2007 GSA Denver Annual Meeting (28–31 October 2007)

Paper No. 73
Presentation Time: 8:00 AM-12:00 PM


BOLAÑOS-RODRÍGUEZ, Daniel E., Instituto de Geología, Universidad Nacional Autónoma de México, Cd. Universitaria, México DF, 04510, Mexico, TOLSON, Gustavo, Instituto de Geologia, Universidad Nacional Autonoma de Mexico, Cd. Universitaria, Mexico DF, 04510, Mexico, FITZ-DIAZ, Elisa, Department of Geology and Geophysics, University of Minnesota, 310 Pillsbury Dr SE, Minneapolis, MN 55455-0219 and HUDLESTON, Peter, Department of Geology and Geophysics, University of Minnesota, 310 Pillsbury Drive SE, Minneapolis, MN 55455-0219, moebious_88@yahoo.com

In the central part of the Mexican fold-thrust belt is exposed a sequence of thinly to medium bedded limestone, locally interbedded with chert and shale, which are an expression of the Cretaceous Zimapan Basin.
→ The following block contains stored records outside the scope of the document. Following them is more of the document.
import Mathlib.GroupTheory.Sylow
import Summits.HodgeConjecture.CorCM.Census.TypeStabiliserTwist

/-!
# `𝒦(G,c)` is controlled by a Sylow `2`-subgroup: `G/𝒦(G,c)` is a quotient of `S/𝒦(S,c)`

COR-CM (cell `pub-hodgecm2`), count-neutral kernel combinatorics by the census seat lit-andre-3 (gen 23; lane
TYPE-STABILISER-SYLOW), sequel of `Census/TypeStabiliserSubgroup.lean` (the subgroup `𝒦(G,c) = stabGen c = ⟨c, {g | c ∉ ⟨g⟩}⟩`)
and `Census/TypeStabiliserTwist.lean` (`𝒦` of a subgroup maps into `𝒦`).  Pure group theory; theorems only (no definition, no
`decide`, no certificate, no named fact, no `sorry`).
HONEST FRAMING: `HC_CM` is NOT proved, here or anywhere in the tree; nothing here is a period or a headline.

THE POINT (memo `HOME/pub-hodgecm2-lit-andre-3/PORTFOLIO-lit-andre-3-g23.md` §2.1).  The census sentences about `dim 𝔛 = d(Gal/𝒦)`
(`Census/TypeStabiliserCharK`) are computed over `2`-groups; for the Galois group `G` of an arbitrary Galois CM field (any finite
group with a central involution `c`) the question reduces to a Sylow `2`-subgroup `S ∋ c`:
* every element of odd order lies in `𝒦(G,c)` (`mem_stabGen_of_odd_orderOf`, previous file), hence **`G ⧸ 𝒦(G,c)` is a `2`-group**
  (`isPGroup_quotient_stabGen`) and **`[G : 𝒦(G,c)]` is a power of `2`** (`index_stabGen_eq_two_pow`);
* therefore **`S ⊔ 𝒦(G,c) = G`** for every Sylow `2`-subgroup `S` (`sylow_sup_stabGen_eq_top`: the index of `S ⊔ 𝒦` divides the odd
  number `[G:S]` and the `2`-power `[G:𝒦]`), the restriction **`S → G ⧸ 𝒦(G,c)` is surjective** (`mk_subtype_surjective`), and it
  kills `𝒦(S,c)` (roots of `c` are the same in `S` and in `G`, `map_subtype_stabGen_le`);
* so **`G ⧸ 𝒦(G,c)` is a quotient of `S ⧸ 𝒦(S,c)`** (`quotientMap_surjective`): in particular `d(G/𝒦(G,c)) ≤ d(S/𝒦(S,c))` and
  `|G/𝒦(G,c)|` divides `|S/𝒦(S,c)|` (`card_quotient_stabGen_dvd`) — upper bounds proved for `2`-groups hold for all groups.

## References
* [Pohlmann1968] H. Pohlmann, Algebraic cycles on abelian varieties of complex multiplication type, Ann. of Math. 88 (1968), Thm 1.
* [Milne1999] J. S. Milne, Lefschetz motives and the Tate conjecture, Compositio Math. 117 (1999), Prop. 2.1, p. 54.
-/

namespace Summit.HodgeConjecture.CorCM.Census.TypeStabiliser

section Sylow

variable {G : Type*} [Group G] (c : G)

/-- In a finite group every element has a `2`-power power of odd order: `g ^ (2 ^ k)` has odd order for some `k`. [folklore] -/
theorem exists_pow_two_pow_odd_orderOf [Finite G] (g : G) : ∃ k : ℕ, Odd (orderOf (g ^ (2 ^ k))) := by
  obtain ⟨k, m, hm, hkm⟩ := Nat.exists_eq_two_pow_mul_odd (orderOf_pos g).ne'
  refine ⟨k, Odd.of_dvd_nat hm (orderOf_dvd_of_pow_eq_one ?_)⟩
  rw [← pow_mul, ← hkm, pow_orderOf_eq_one]

/-- **`G ⧸ 𝒦(G,c)` is a `2`-group** (`c` a central involution `≠ 1`): the odd-order power `g ^ (2 ^ k)` of any `g` lies in `𝒦`.
[folklore] -/
theorem isPGroup_quotient_stabGen [Finite G] (hc2 : c * c = 1) (hc1 : c ≠ 1) [(stabGen c).Normal] :
    IsPGroup 2 (G ⧸ stabGen c) := by
  intro x
  obtain ⟨g, rfl⟩ := QuotientGroup.mk_surjective x
  obtain ⟨k, hk⟩ := exists_pow_two_pow_odd_orderOf g
  refine ⟨k, ?_⟩
  rw [← QuotientGroup.mk_pow, QuotientGroup.eq_one_iff]
  exact mem_stabGen_of_odd_orderOf c hc2 hc1 hk

/-- **`[G : 𝒦(G,c)]` is a power of `2`.** [folklore] -/
theorem index_stabGen_eq_two_pow [Finite G] (hc2 : c * c = 1) (hc1 : c ≠ 1) (hcen : ∀ x : G, x * c = c * x) :
    ∃ n : ℕ, (stabGen c).index = 2 ^ n := by
  haveI := stabGen_normal c hcen
  obtain ⟨n, hn⟩ := IsPGroup.iff_card.mp (isPGroup_quotient_stabGen c hc2 hc1)
  exact ⟨n, by rw [Subgroup.index_eq_card]; exact hn⟩

/-- **`S ⊔ 𝒦(G,c) = G` for every Sylow `2`-subgroup `S`**: the index of `S ⊔ 𝒦` divides the odd index of `S` and the `2`-power
index of `𝒦`. [folklore] -/
theorem sylow_sup_stabGen_eq_top [Finite G] (hc2 : c * c = 1) (hc1 : c ≠ 1) (hcen : ∀ x : G, x * c = c * x)
    (S : Sylow 2 G) : (S : Subgroup G) ⊔ stabGen c = ⊤ := by
  obtain ⟨n, hn⟩ := index_stabGen_eq_two_pow c hc2 hc1 hcen
  have h1 : ((S : Subgroup G) ⊔ stabGen c).index ∣ (S : Subgroup G).index := Subgroup.index_dvd_of_le le_sup_left
  have h2 : ((S : Subgroup G) ⊔ stabGen c).index ∣ 2 ^ n := hn ▸ Subgroup.index_dvd_of_le le_sup_right
  have hS : ¬ 2 ∣ (S : Subgroup G).index := S.not_dvd_index
  obtain ⟨k, -, hk⟩ := (Nat.dvd_prime_pow Nat.prime_two).mp h2
  rw [← Subgroup.index_eq_one, hk]
  rcases k with - | k
  · rfl
  · exact absurd ((dvd_pow_self 2 (Nat.succ_ne_zero k)).trans (hk ▸ h1)) hS

/-- **The restriction `S → G ⧸ 𝒦(G,c)` is surjective** for every Sylow `2`-subgroup `S` (`G = S·𝒦`, `𝒦` being normal). [folklore] -/
theorem mk_subtype_surjective [Finite G] (hc2 : c * c = 1) (hc1 : c ≠ 1) (hcen : ∀ x : G, x * c = c * x)
    [(stabGen c).Normal] (S : Sylow 2 G) :
    Function.Surjective (QuotientGroup.mk ∘ (S : Subgroup G).subtype : S → G ⧸ stabGen c) := by
  intro x
  obtain ⟨g, rfl⟩ := QuotientGroup.mk_surjective x
  have hg : g ∈ ((↑((S : Subgroup G) ⊔ stabGen c)) : Set G) := by
    rw [sylow_sup_stabGen_eq_top c hc2 hc1 hcen S]; exact Subgroup.mem_top g
  rw [Subgroup.mul_normal] at hg
  obtain ⟨s, hs, k, hk, rfl⟩ := Set.mem_mul.mp hg
  refine ⟨⟨s, hs⟩, ?_⟩
  change QuotientGroup.mk s = QuotientGroup.mk (s * k)
  rw [QuotientGroup.eq, ← mul_assoc, inv_mul_cancel, one_mul]
  exact hk

/-- Roots of `c` are the same in a subgroup `S ∋ c` and in `G`: **`𝒦(S,c) ≤ 𝒦(G,c) ∩ S`**, in `comap` form. [folklore] -/
theorem stabGen_le_comap_subtype (S : Subgroup G) (hc : c ∈ S) :
    stabGen (⟨c, hc⟩ : S) ≤ (stabGen c).comap S.subtype := by
  rw [← Subgroup.map_le_iff_le_comap]
  exact map_subtype_stabGen_le S ⟨c, hc⟩

/-- **`G ⧸ 𝒦(G,c)` is a quotient of `S ⧸ 𝒦(S,c)`** for every Sylow `2`-subgroup `S ∋ c`: the map induced by the inclusion `S ≤ G` on the
quotients is a surjective homomorphism. [folklore] -/
theorem quotientMap_surjective [Finite G] (hc2 : c * c = 1) (hc1 : c ≠ 1) (hcen : ∀ x : G, x * c = c * x) (S : Sylow 2 G)
    (hc : c ∈ (S : Subgroup G)) [(stabGen c).Normal] [(stabGen (⟨c, hc⟩ : (S : Subgroup G))).Normal] :
    Function.Surjective (QuotientGroup.map (stabGen (⟨c, hc⟩ : (S : Subgroup G))) (stabGen c) (S : Subgroup G).subtype
      (stabGen_le_comap_subtype c S hc)) :=
  QuotientGroup.map_surjective_of_surjective _ _ _ (mk_subtype_surjective c hc2 hc1 hcen S) _

/-- `𝒦(S,c)` is normal in `S` (the centrality hypothesis restricts to `S`). [folklore] -/
theorem stabGen_subtype_normal (hcen : ∀ x : G, x * c = c * x) (S : Subgroup G) (hc : c ∈ S) :
    (stabGen (⟨c, hc⟩ : S)).Normal :=
  stabGen_normal _ fun x => Subtype.ext (hcen x)

/-- **`|G ⧸ 𝒦(G,c)|` divides `|S ⧸ 𝒦(S,c)|`** for every Sylow `2`-subgroup `S ∋ c` of a finite group. [folklore] -/
theorem card_quotient_stabGen_dvd [Finite G] (hc2 : c * c = 1) (hc1 : c ≠ 1) (hcen : ∀ x : G, x * c = c * x) (S : Sylow 2 G)
    (hc : c ∈ (S : Subgroup G)) [(stabGen c).Normal] [(stabGen (⟨c, hc⟩ : (S : Subgroup G))).Normal] :
    Nat.card (G ⧸ stabGen c) ∣ Nat.card ((S : Subgroup G) ⧸ stabGen (⟨c, hc⟩ : (S : Subgroup G))) :=
  Subgroup.card_dvd_of_surjective _ (quotientMap_surjective c hc2 hc1 hcen S hc)

/-- The hypothesis `c ∈ S` is free: a central `2`-element lies in every Sylow `2`-subgroup. [folklore] -/
theorem mem_sylow_of_central [Finite G] (hc2 : c * c = 1) (hcen : ∀ x : G, x * c = c * x) (S : Sylow 2 G) :
    c ∈ (S : Subgroup G) := by
  -- `⟨c⟩ ⊔ S` is a `2`-group containing `S`, hence equals `S` by maximality.
  have hnorm : (S : Subgroup G) ≤ Subgroup.normalizer (Subgroup.zpowers c) := by
    intro s _
    have hs : ∀ k : ℤ, Commute s (c ^ k) := fun k => (show Commute s c from hcen s).zpow_right k
    rw [Subgroup.mem_normalizer_iff]
    intro x
    constructor
    · intro hx
      obtain ⟨k, rfl⟩ := Subgroup.mem_zpowers_iff.mp hx
      refine Subgroup.mem_zpowers_iff.mpr ⟨k, ?_⟩
      rw [(hs k).eq, mul_inv_cancel_right]
    · intro hx
      obtain ⟨k, hk⟩ := Subgroup.mem_zpowers_iff.mp hx
      refine Subgroup.mem_zpowers_iff.mpr ⟨k, ?_⟩
      have e1 : x = s⁻¹ * (s * x * s⁻¹) * s := by group
      rw [e1, ← hk, mul_assoc, ← (hs k).eq, ← mul_assoc, inv_mul_cancel, one_mul]
  have h2 : IsPGroup 2 (Subgroup.zpowers c) := by
    intro x
    refine ⟨1, ?_⟩
    obtain ⟨k, hk⟩ := Subgroup.mem_zpowers_iff.mp x.2
    apply Subtype.ext
    rw [pow_one, Subgroup.coe_pow, Subgroup.coe_one, ← hk, ← zpow_natCast, ← zpow_mul, Nat.cast_ofNat, mul_comm, zpow_mul,
      zpow_two, hc2, one_zpow]
  have hsup : IsPGroup 2 ((S : Subgroup G) ⊔ Subgroup.zpowers c : Subgroup G) :=
    IsPGroup.to_sup_of_normal_right' S.isPGroup' h2 hnorm
  have heq : ((S : Subgroup G) ⊔ Subgroup.zpowers c : Subgroup G) = S := S.is_maximal' hsup le_sup_left
  rw [← heq]
  exact Subgroup.mem_sup_right (Subgroup.mem_zpowers c)

end Sylow

end Summit.HodgeConjecture.CorCM.Census.TypeStabiliser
This basin was shortened while being overthrust from west to east by the El Doctor Platform, during the Laramide orogeny. While the platform rocks formed km-scale, open folds, the basin rocks developed tight, recumbent, NE verging folds. Both the platform strata and the basin strata are cut by veins of different ages which record the detailed strain history of the rocks and show evidence of layer parallel shear.

Special attention was paid to the characterization of fold styles and strain distribution, because these are a potential source of information about the deformation history of rocks, the mechanical conditions during deformation, and the folding mechanisms themselves. In order to understand those mechanisms, we have used the veins as deformation markers and as indicators of progressive deformation, through a systematic analysis of kinematic and cross-cutting relationships.

There are several generations and styles of veins. There are those that developed in the early stages of fold development and that are parallel to the beds. Second and third generation veins were differentiated according to their position within the folds: one group of folded veins concentrated on the fore-limb, and another group of extended veins on the back-limb. Veins of all generations were formed by solution transfer and associated fracturing during fold development. The differences in orientation between folded vs. stretched veins allowed us to define the shortening and extension fields of finite strain. The asymmetry of the angular distribution of the folded and stretched structures suggests that components of both pure shear and simple shear contributed to the bulk deformation of the rock package.